Actual results may vary from forward-looking statements. Forward-looking statements are subject to known and unknown risks, uncertainties and other factors that may cause actual results to materially differ from those expressed or implied by such forward-looking statements, including but not limited to: the duration and effects of the coronavirus and COVID-19, and any other pandemics on our operations and workforce, and the effects on global economies and society; general economic conditions including inflation risks; actual results of exploration activities; conclusions of economic evaluations; changes in project parameters as plans continue to be refined; commodity prices; variations in ore reserves, grade or recovery rates; actual performance of plant, equipment or processes relative to specifications and expectations; accidents; labour relations; relations with local communities; changes in national or local governments; changes in applicable legislation or application thereof; delays in obtaining approvals or financing or in the completion of development or construction activities; exchange rate fluctuations; requirements for additional capital; government regulation; environmental risks; reclamation expenses; outcomes of pending litigation; limitations on insurance coverage as well as those factors discussed in the section entitled “Description of the Business - Risk Factors” in the Company's most recent Annual Information Form for the year ended December 31, 2024 filed with the Canadian securities regulatory authorities under the Company’s SEDAR+ profile at www.sedarplus.ca, and in the Company’s Annual Report on Form 40-F for the year ended December 31, 2024 filed with the United States Securities and Exchange Commission on EDGAR at www.sec.gov/edgar. Although First Majestic has attempted to identify important factors that could cause actual results to differ materially from those contained in forward-looking statements, there may be other factors that cause results not to be as anticipated, estimated or intended.

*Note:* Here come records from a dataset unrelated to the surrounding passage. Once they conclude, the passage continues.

/-- Transport of hypothesis (d), in functional form: a non-zero functional killing `G ∩ SL₂`
transports to one killing `y G y⁻¹ ∩ SL₂`. [folklore] -/
theorem functional_transfer {G : Subgroup (GL (Fin 2) (ZMod 5))} (y : GL (Fin 2) (ZMod 5))
    (φ : Matrix (Fin 2) (Fin 2) (ZMod 5) →ₗ[ZMod 5] ZMod 5) (hφ0 : φ ≠ 0)
    (hφ : ∀ g ∈ G, Matrix.det (g : Matrix (Fin 2) (Fin 2) (ZMod 5)) = 1 →
      φ (g : Matrix (Fin 2) (Fin 2) (ZMod 5)) = 0) :
    ∃ φ' : Matrix (Fin 2) (Fin 2) (ZMod 5) →ₗ[ZMod 5] ZMod 5, φ' ≠ 0 ∧
      ∀ g ∈ G.map (MulAut.conj y).toMonoidHom, Matrix.det (g : Matrix (Fin 2) (Fin 2) (ZMod 5)) = 1 →
        φ' (g : Matrix (Fin 2) (Fin 2) (ZMod 5)) = 0 := by
  refine ⟨φ ∘ₗ ((LinearMap.mulLeft (ZMod 5) ((y⁻¹ : GL (Fin 2) (ZMod 5)) : Matrix (Fin 2) (Fin 2) (ZMod 5))) ∘ₗ
    (LinearMap.mulRight (ZMod 5) ((y : GL (Fin 2) (ZMod 5)) : Matrix (Fin 2) (Fin 2) (ZMod 5)))), ?_, ?_⟩
  · intro h0
    apply hφ0
    refine LinearMap.ext fun m => ?_
    have h1 := LinearMap.congr_fun h0 (((y : GL (Fin 2) (ZMod 5)) : Matrix (Fin 2) (Fin 2) (ZMod 5)) * m *
      ((y⁻¹ : GL (Fin 2) (ZMod 5)) : Matrix (Fin 2) (Fin 2) (ZMod 5)))
    simp only [LinearMap.comp_apply, LinearMap.mulLeft_apply, LinearMap.mulRight_apply,
      LinearMap.zero_apply] at h1
    rwa [Matrix.mul_assoc _ _ ((y : GL (Fin 2) (ZMod 5)) : Matrix (Fin 2) (Fin 2) (ZMod 5)),
      ← Units.val_mul, inv_mul_cancel, Units.val_one, Matrix.mul_one, ← Matrix.mul_assoc,
      ← Units.val_mul, inv_mul_cancel, Units.val_one, Matrix.one_mul, ← LinearMap.zero_apply (σ₁₂ := RingHom.id (ZMod 5)) m] at h1
  · intro g hg hd
    have hmem := mem_map_conj_iff.1 hg
    have h1 := hφ _ hmem (by rw [Units.val_mul, Units.val_mul, Matrix.det_units_conj']; exact hd)
    simp only [LinearMap.comp_apply, LinearMap.mulLeft_apply, LinearMap.mulRight_apply]
    rw [Units.val_mul, Units.val_mul, Matrix.mul_assoc] at h1
    exact h1

/-- Transport of the CONCLUSION back along the conjugation: if `y G y⁻¹` is conjugate into `H8`
or into `H12`, so is `G`. [folklore] -/
theorem concl_transfer {G : Subgroup (GL (Fin 2) (ZMod 5))} (y : GL (Fin 2) (ZMod 5))
    (h : ∃ x : GL (Fin 2) (ZMod 5), (∀ g ∈ G.map (MulAut.conj y).toMonoidHom, x * g * x⁻¹ ∈ Subgroup.closure ({(⟨!![2, 0; 0, 3], !![3, 0; 0, 2], by decide, by decide⟩ : GL (Fin 2) (ZMod 5)),
      (⟨!![0, 1; 1, 0], !![0, 1; 1, 0], by decide, by decide⟩ : GL (Fin 2) (ZMod 5))} : Set (GL (Fin 2) (ZMod 5)))) ∨
      (∀ g ∈ G.map (MulAut.conj y).toMonoidHom, x * g * x⁻¹ ∈ Subgroup.closure ({(⟨!![3, 1; 3, 3], !![3, 4; 2, 3], by decide, by decide⟩ : GL (Fin 2) (ZMod 5)),
      (⟨!![1, 0; 0, 4], !![1, 0; 0, 4], by decide, by decide⟩ : GL (Fin 2) (ZMod 5))} : Set (GL (Fin 2) (ZMod 5))))) :
    ∃ x : GL (Fin 2) (ZMod 5), (∀ g ∈ G, x * g * x⁻¹ ∈ Subgroup.closure ({(⟨!![2, 0; 0, 3], !![3, 0; 0, 2], by decide, by decide⟩ : GL (Fin 2) (ZMod 5)),
      (⟨!![0, 1; 1, 0], !![0, 1; 1, 0], by decide, by decide⟩ : GL (Fin 2) (ZMod 5))} : Set (GL (Fin 2) (ZMod 5)))) ∨ (∀ g ∈ G, x * g * x⁻¹ ∈ Subgroup.closure ({(⟨!![3, 1; 3, 3], !![3, 4; 2, 3], by decide, by decide⟩ : GL (Fin 2) (ZMod 5)),
      (⟨!![1, 0; 0, 4], !![1, 0; 0, 4], by decide, by decide⟩ : GL (Fin 2) (ZMod 5))} : Set (GL (Fin 2) (ZMod 5)))) := by
  obtain ⟨x, hx⟩ := h
  refine ⟨x * y, ?_⟩
  have key : ∀ g : GL (Fin 2) (ZMod 5), x * y * g * (x * y)⁻¹ = x * (y * g * y⁻¹) * x⁻¹ := fun g => by group
  rcases hx with h8 | h12
  · exact Or.inl fun g hg => by rw [key]; exact h8 _ (conj_mem_map_conj hg)
  · exact Or.inr fun g hg => by rw [key]; exact h12 _ (conj_mem_map_conj hg)

end Summit.Langlands.Langlands.Theorems.GroupCensusFive
import Summits.CriticalPhenomena.PercolationContinuityZ3.Theorems.Transplant.D10SKc01_4503P1
import HarnessLib

/-!
# Diamond film `D_10` — KERNEL CERTIFICATE for the class `01_4503` of `ShapedLinkageX 4 (DiamondFilm.sqShadow (k := 10))`, THE CLASS (mask + coverage from the 1 parts) (template `evenmcp`, |W| = 158, 992 terminal pairs, 2988 plans)

builds on p205010 (kernel theorem, internal audit signed; external expert review pending) — NOT used in this file.  Lane `prim-bschramm`, seat `prim-bschramm-p2` (gen 43; class C1b;
memo `HOME/bschramm/P2-LATTICES.md` §152); helper file (`--supports stmt-CriticalPhenomena-4575 --as helper`).  Generated by `cert/emit_dk.py` from the plans of `cert/gen_dk.py`
(canonical BFS routings with avoid hints, exact mirror `cert/kern_dk.py` of «DkSKDefs»); re-checked here by the kernel (`DCtx.checkEs`); `caseOK_k10_01_4503` feeds «D10SKFinal».
[cite: DuminilCopinSidoraviciusTassion2016, §2.3 (proof of Fact 2: the three disjoint paths in B_R(z))]
-/

namespace Summit.CriticalPhenomena.PercolationContinuityZ3.Theorems.Transplant

namespace DiamondFilm.DK

/-- The cleared mask of the class `01_4503` of `D_10` is admissible (inside the cleared block, containing the forced core). [folklore] -/
theorem wOK_k10_01_4503 : DCtx.wOK (⟨10, 0, 1, 4, 5, 0, 3, 12931268881449908468425526108621464422818637924790376066022783427972763120321165805601534743883482940621945834117549162496⟩ : DCtx) = true := by
  decide +kernel

/-- **THE CLASS `01_4503` OF `D_10` IS COVERED**: every needed bit of every certified terminal pair has a swap-pair plan. [cite: DuminilCopinSidoraviciusTassion2016, §2.3 (proof of Fact 2)] -/
theorem caseOK_k10_01_4503 : CaseOK (⟨10, 0, 1, 4, 5, 0, 3, 12931268881449908468425526108621464422818637924790376066022783427972763120321165805601534743883482940621945834117549162496⟩ : DCtx) :=
  caseOK_of_chunks _ [[15, 17, 26, 28], [50, 74, 98, 100], [111, 113, 159, 160], [161, 170, 182, 194], [206, 218, 230, 242], [255, 256, 257, 304], [314, 326, 338, 350], [362, 374, 386, 400]]
    (List.forall_mem_cons.2 ⟨checkEs_sound _ _ _ chunk_k10_01_4503_0, List.forall_mem_cons.2 ⟨checkEs_sound _ _ _ chunk_k10_01_4503_1, List.forall_mem_cons.2 ⟨checkEs_sound _ _ _ chunk_k10_01_4503_2, List.forall_mem_cons.2 ⟨checkEs_sound _ _ _ chunk_k10_01_4503_3, List.forall_mem_cons.2 ⟨checkEs_sound _ _ _ chunk_k10_01_4503_4, List.forall_mem_cons.2 ⟨checkEs_sound _ _ _ chunk_k10_01_4503_5, List.forall_mem_cons.2 ⟨checkEs_sound _ _ _ chunk_k10_01_4503_6, List.forall_mem_cons.2 ⟨checkEs_sound _ _ _ chunk_k10_01_4503_7, List.forall_mem_nil _⟩⟩⟩⟩⟩⟩⟩⟩)
    (by decide +kernel)

end DiamondFilm.DK

end Summit.CriticalPhenomena.PercolationContinuityZ3.Theorems.Transplant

The Company believes that the expectations reflected in these forward-looking statements are reasonable, but no assurance can be given that these expectations will prove to be correct and such forward-looking statements included herein should not be unduly relied upon. These statements speak only as of the date hereof. The Company does not intend, and does not assume any obligation, to update these forward-looking statements, except as required by applicable laws.